CEA member Jody Barnes who teaches fourth-grade at Easthaven ES is one of 96 Master Teachers joining the National Education Association Master Teacher Project. She will unite with 95 of the highest performing K-12 Math and ELA common core teachers across the country to share all of her lessons and practices with fellow educators.

“The Master Teacher Project excites me because it will provide high quality resources for teachers who are seeking out ways to employ the Common Core State Standards (CCSS),” said Barnes. “I am also excited to bring the knowledge I learn from the project back to the teachers at my building who are thirsty for ways to bring CCSS alive in their own classrooms. Beyond what the project can do for others, I can’t wait for how it will improve my own practice.”

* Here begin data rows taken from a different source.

/-!
# h413 ∕ Track B «K2-LIT», line `K2_E3_EllipticInputs`, unit U12, road (11-SC), letter (SC-an) — brick (T20-f2): THE QUASI-SPLIT MODEL OF AN ISOTROPIC RANK-3
# HERMITIAN SPACE — `U(σ, H) ≃ₜ* U(σ, Φ₃)` over a field, and `U₃(H)(L⁺_v) ≃ₜ* U(σ_w, Φ₃)(L_w)` at a non-split place where `H_w` is isotropic
# (Dieudonné 1971, Chap. I §11; Platonov–Rapinchuk 1994, §2.3, §5.1; Rogawski 1990, §1.9–§1.10)

Cell `pub/hodgecm-mathlib`, crux H413 = `stmt-HodgeConjecture-24833`, route of record `HCCMUnconditional`; chair K2-lead (g0), dealer K2E3-plan (g2), line lead of the
(SC-an) ∕ Theorem-20 bricks K2E3-p20 (g3) ((T20-f) PLAN, sub-brick (f2) TRANSPORT).  THEOREMS ONLY (no `def`, no `instance`, no `notation`, no named-fact hypothesis, no `sorry`);
lane `--supports stmt-HodgeConjecture-24833 --as helper`, count-neutral.

WHY.  The Theorem-20 machinery of the line (★ (T20-c) p856564, ★ (T20-e2) p856608, ★ (T20-e1) p856650 ∕ p856672, ★ U3 inputs p856636 ∕ p856669) lives on the one-place FIELD
model `U(σ_w, Φ₃)(L_w)` of the QUASI-SPLIT rank-3 unitary group; the sockets of letter (SC-an) live on the organ's CM carrier `(cmDatum L 3 H).Local v` for an ARBITRARY
hermitian `H` with unit determinant.  At a non-split `v` (`w ∣ v`, `w̄ = w`) either `H_w` is ANISOTROPIC over `L_w` — then the local group is compact and every regular element is
elliptic (★ `AnisotropicUnitaryGroupCompactOfPlace`), so the non-elliptic clauses of (SC-an) are vacuous — or `H_w` is ISOTROPIC, and THEN `H_w` is similar to `Φ₃`: by Witt's
theorem (★ `K2E3HermitianWittBasis.exists_GL_formCongr_eq_wittMatrix_rev`, `2 ≠ 0`) `ᵗ(σT) H_w T = W(r, H_an)` with `H_an` ANISOTROPIC and `2r + m = 3`; `r = 0` would make
`H_w` anisotropic, so `(r, m) = (1, 1)`, and the relabelling ∕ kernel-normalisation isomorphisms of ★ (E′) p856319 carry `U(σ, W(1, (h)))` onto `U(σ, wittFormOn e₀ (1)) = U(σ, Φ₃)`
(`wittFormOn_stdWittEquivFin_one_eq_over`).  This file delivers that transport as `Nonempty (… ≃ₜ* …)` statements (Haar ↦ Haar, supercuspidal ↦ supercuspidal along `≃ₜ*`).

* §1 FIELD ALGEBRA (`K` a commutative ring ∕ field with an involution `σ`, `2 ≠ 0`): `eq_zero_of_hermForm_wittFormOn_zero` (a Witt form with `r = 0` is its anisotropic kernel,
  reindexed: it has no isotropic vector), **`exists_formCongr_eq_wittFormOn_one_one`** (an ISOTROPIC non-degenerate σ-hermitian `3 × 3` matrix is congruent to `wittFormOn e (h)`
  with `e : WittIndex 1 1 ≃ Fin 3`, `(h)` σ-hermitian anisotropic), `wittFormOn_stdWittEquivFin_one_eq_over` (`wittFormOn e₀ (1) = Φ₃ = (StdForm.antidiagonal 3).over K` for the
  STANDARD relabelling `e₀ = stdWittEquivFin 1 1`).
* §2 GROUPS over a topological field: **`nonempty_continuousMulEquiv_unitaryGroup_antidiagonal_of_isotropic`** — `U(σ, H) ≃ₜ* U(σ, (StdForm.antidiagonal 3).over K)`.
* §3 CM DRESS at a non-split `w ∣ v`: **`nonempty_continuousMulEquiv_cmLocal_fieldModel_of_isotropic`** — `(cmDatum L 3 H).Local v ≃ₜ* U(σ_w, (StdForm.antidiagonal 3).over L_w)`
  (★ `localNonsplitEquiv` ∘ §2), and **`nonempty_continuousMulEquiv_cmLocal_antidiagOne_of_isotropic`** — `(cmDatum L 3 H).Local v ≃ₜ* (cmDatum L 3 Φ₃).Local v` with the
  consumers' literal `Φ₃ = (i, j) ↦ [i + j + 1 = 3]` (★ `antidiagOne_eq_over`, ★ `StdForm.over_map`); plus the trivial dichotomy `isotropic_or_anisotropic`.

HONEST LABEL.  HC_CM is proved only modulo the 7 printed citations (2 remaining named inputs: hLiu418 = `stmt-HodgeConjecture-24832`, h413 = `stmt-HodgeConjecture-24833`)
until rung 0 closes; this file is a count-neutral helper (linear-algebra bookkeeping; nothing printed is asserted as a fact).

## References
* [Dieudonne1971GroupesClassiques] J. Dieudonné, *La géométrie des groupes classiques*, 3e éd. (1971), Chap. I §11 (Witt decomposition; a non-degenerate isotropic space contains a
  hyperbolic plane).
* [PlatonovRapinchuk1994] V. Platonov, A. Rapinchuk, *Algebraic Groups and Number Theory* (1994), §2.3 (similar forms have conjugate unitary groups), §5.1.
* [Rogawski1990] J. D. Rogawski, *Automorphic Representations of Unitary Groups in Three Variables*, Ann. of Math. Stud. 123 (1990), §1.9–§1.10 pp. 8–9 (the quasi-split `U(2,1)`
  defined by `Φ₃`; at a non-split place an isotropic `H` gives the quasi-split group).
-/

set_option autoImplicit false
set_option linter.dupNamespace false  -- the mandated namespace repeats the single-problem summit's segment (`HodgeConjecture.HodgeConjecture`)

noncomputable section

open NumberField IsDedekindDomain
open Literature.NumberTheory.Automorphic Literature.NumberTheory.Automorphic.UnitaryGroup Literature.NumberTheory.GaloisRepresentations
open Summit.HodgeConjecture.HodgeConjecture.Cruxes.H413 Summit.HodgeConjecture.HodgeConjecture.Cruxes.H413.K2E3LocalUnitaryWitt
open scoped Matrix MatrixGroups

namespace Summit.HodgeConjecture.HodgeConjecture.Cruxes.H413.K2E3RankOneIsotropicPhi3Model

/-! ## §1 Field algebra: an isotropic non-degenerate hermitian `3 × 3` matrix has Witt data `(r, m) = (1, 1)` -/

section Algebra

variable {K : Type*} [CommRing K] (σ : K →+* K)

/-- **A Witt form with NO hyperbolic part (`r = 0`) is anisotropic**: `wittFormOn e Han` on `WittIndex 0 m ≃ n` is the anisotropic kernel `Han` reindexed, so
`⟨y, y⟩ = 0 ⇒ y = 0` (★ `hermForm_reindex` twice: along `e` and along `u ↦ inr (inl u) : Fin m ≃ WittIndex 0 m`). [cite: Dieudonne1971GroupesClassiques, Chap. I §11] -/
theorem eq_zero_of_hermForm_wittFormOn_zero {m : ℕ} {n : Type*} [Fintype n] (e : WittIndex 0 m ≃ n) (Han : Matrix (Fin m) (Fin m) K)
    (han : ∀ x : Fin m → K, hermForm σ Han x x = 0 → x = 0) (y : n → K) (hy : hermForm σ (wittFormOn e Han) y y = 0) : y = 0 := by
  -- `ι : Fin m ≃ WittIndex 0 m`, `u ↦ inr (inl u)` (the `e`- and `f`-slots are empty)
  let ι : Fin m ≃ WittIndex 0 m :=
    { toFun := fun u => Sum.inr (Sum.inl u)
      invFun := fun z => Sum.elim (fun i : Fin 0 => i.elim0) (Sum.elim (fun u : Fin m => u) (fun j : Fin 0 => j.elim0)) z
      left_inv := fun u => rfl
      right_inv := fun z => by
        rcases z with i | u | j
        · exact i.elim0
        · rfl
        · exact j.elim0 }
  have hW : wittForm 0 Han = Matrix.reindex ι ι Han := by
    ext z z'
    rcases z with i | u | j
    · exact i.elim0
    · rcases z' with i' | u' | j'
      · exact i'.elim0
      · rfl
      · exact j'.elim0
    · exact j.elim0
  -- along `e`
  have h1 : hermForm σ (wittForm 0 Han) (y ∘ e) (y ∘ e) = 0 := by
    have h := Literature.NumberTheory.GelbartRogawski1991.UnitaryDualPair.LocalSplitting.hermForm_reindex e σ (wittForm 0 Han) (y ∘ e) (y ∘ e)
    have hcomp : (y ∘ e) ∘ e.symm = y := by
      funext i; simp only [Function.comp_apply, Equiv.apply_symm_apply]
    rw [hcomp] at h
    rw [← h]
    exact hy
  -- along `ι`
  have h2 : hermForm σ Han ((y ∘ e) ∘ ι) ((y ∘ e) ∘ ι) = 0 := by
    have h := Literature.NumberTheory.GelbartRogawski1991.UnitaryDualPair.LocalSplitting.hermForm_reindex ι σ Han ((y ∘ e) ∘ ι) ((y ∘ e) ∘ ι)
    have hcomp : ((y ∘ e) ∘ ι) ∘ ι.symm = y ∘ e := by
      funext z; simp only [Function.comp_apply, Equiv.apply_symm_apply]
    rw [hcomp, ← hW] at h
    rw [← h]
    exact h1
  have h3 := han _ h2
  funext i
  obtain ⟨z, rfl⟩ := e.surjective i
  obtain ⟨u, rfl⟩ := ι.surjective z
  have h4 := congr_fun h3 u
  simpa only [Function.comp_apply, Pi.zero_apply] using h4

variable {σ}

/-- **WITT DATA OF AN ISOTROPIC RANK-3 FORM**: over a field with `2 ≠ 0` and an involution `σ`, a non-degenerate σ-hermitian `H ∈ M₃(K)` admitting an isotropic vector
(`∃ x ≠ 0, ⟨x, x⟩_H = 0`) is congruent to a Witt normal form with ONE hyperbolic pair and a rank-one anisotropic kernel: `ᵗ(σT)·H·T = wittFormOn e (h)`, `e : WittIndex 1 1 ≃ Fin 3`,
`(h)` σ-hermitian anisotropic — Witt's theorem ★ `exists_GL_formCongr_eq_wittMatrix_rev` gives `2r + m = 3` with an anisotropic kernel, and `r = 0` is excluded because congruence
carries the isotropic vector of `H` to one of the (then anisotropic) Witt form (`⟨T⁻¹x, T⁻¹x⟩_{ᵗ(σT)HT} = ⟨x, x⟩_H`, `eq_zero_of_hermForm_wittFormOn_zero`).
[cite: Dieudonne1971GroupesClassiques, Chap. I §11] [cite: PlatonovRapinchuk1994, §2.3] -/
theorem exists_formCongr_eq_wittFormOn_one_one {K : Type*} [Field K] {σ : K →+* K} (hσ : ∀ a, σ (σ a) = a) (h2 : (2 : K) ≠ 0)
    {H : Matrix (Fin 3) (Fin 3) K} (hH : (H.map σ)ᵀ = H) (hHd : IsUnit H.det) (hiso : ∃ x : Fin 3 → K, x ≠ 0 ∧ hermForm σ H x x = 0) :
    ∃ (e : WittIndex 1 1 ≃ Fin 3) (T : GL (Fin 3) K) (Han : Matrix (Fin 1) (Fin 1) K),
      (Han.map σ)ᵀ = Han ∧ (∀ x : Fin 1 → K, hermForm σ Han x x = 0 → x = 0) ∧ formCongr σ T H = wittFormOn e Han := by
  classical
  obtain ⟨r, m, e, T, Han, hN, hHan, han, hW⟩ := K2E3HermitianWittBasis.exists_GL_formCongr_eq_wittMatrix_rev σ H hσ h2 hH hHd
  have hW' : formCongr σ T H = wittFormOn e Han := by rw [hW]; rfl
  rw [Fintype.card_fin] at hN
  -- `r ≠ 0`: otherwise `H` would be anisotropic
  have hr : r ≠ 0 := by
    rintro rfl
    obtain ⟨x, hx0, hx⟩ := hiso
    set y : Fin 3 → K := ((T⁻¹ : GL (Fin 3) K) : Matrix (Fin 3) (Fin 3) K) *ᵥ x with hy
    have hTy : (T : Matrix (Fin 3) (Fin 3) K) *ᵥ y = x := by
      rw [hy, Matrix.mulVec_mulVec, ← Units.val_mul, mul_inv_cancel, Units.val_one, Matrix.one_mulVec]
    -- `⟨y, y⟩_{ᵗ(σT) H T} = ⟨T y, T y⟩_H = ⟨x, x⟩_H = 0`
    have hcongr : hermForm σ (formCongr σ T H) y y =
        hermForm σ H ((T : Matrix (Fin 3) (Fin 3) K) *ᵥ y) ((T : Matrix (Fin 3) (Fin 3) K) *ᵥ y) := by
      rw [hermForm_apply, hermForm_apply, formCongr]
      have h1 : (σ ∘ ((T : Matrix (Fin 3) (Fin 3) K) *ᵥ y)) = ((T : Matrix (Fin 3) (Fin 3) K).map σ) *ᵥ (σ ∘ y) := by
        funext i; exact RingHom.map_mulVec σ _ y i
      rw [h1, ← Matrix.mulVec_mulVec, ← Matrix.mulVec_mulVec, Matrix.dotProduct_mulVec, Matrix.vecMul_transpose]
    have hy0 : hermForm σ (wittFormOn e Han) y y = 0 := by
      rw [← hW', hcongr, hTy]; exact hx
    have hyz : y = 0 := eq_zero_of_hermForm_wittFormOn_zero σ e Han han y hy0
    exact hx0 (by rw [← hTy, hyz, Matrix.mulVec_zero])
  obtain rfl : r = 1 := by omega
  obtain rfl : m = 1 := by omega
  exact ⟨e, T, Han, hHan, han, hW'⟩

Through the project, NEA Master Teachers will provide 180-day common core aligned courses and instructional strategies, classroom management practices and classroom systems of good teaching. These will be distributed to all NEA members via the BetterLesson platform.

Congratulations, Jody.

 

Meeting Common Core challenges

With the Common Core standards making their way into classrooms, we know you are rethinking how you spend your instructional time. The question on many teachers’ minds: How can we bring the standards to life in the classroom and in our districts? In the spring, the Center for Teaching Quality in North Carolina hosted three webinars on this subject, and teachers shared their philosophies. Some examples are featured here:

• A high school history teacher in North Carolina offers his students an array of digital and print resources, including online magazines, newspapers and blogs, to challenge their historical interpretation of events.

• Middle school teachers in Nevada are integrating science and writing standards with specially designed writing prompts.

• A Florida fifth-grade teacher urges her students to share funny stories, using laughter as a tool for enhancing learning.

• Kentucky high school math teachers provide a full-time math coach for students who need extra help.

• A North Carolina elementary-level teacher gives her students an interest survey at the beginning of each school year to guide them to books they enjoy at appropriate reading levels.

• An Iowa high school English teacher advises using more accessible texts to teach more difficult skills such as analysis. This might include a book students already have read or a short or layered text.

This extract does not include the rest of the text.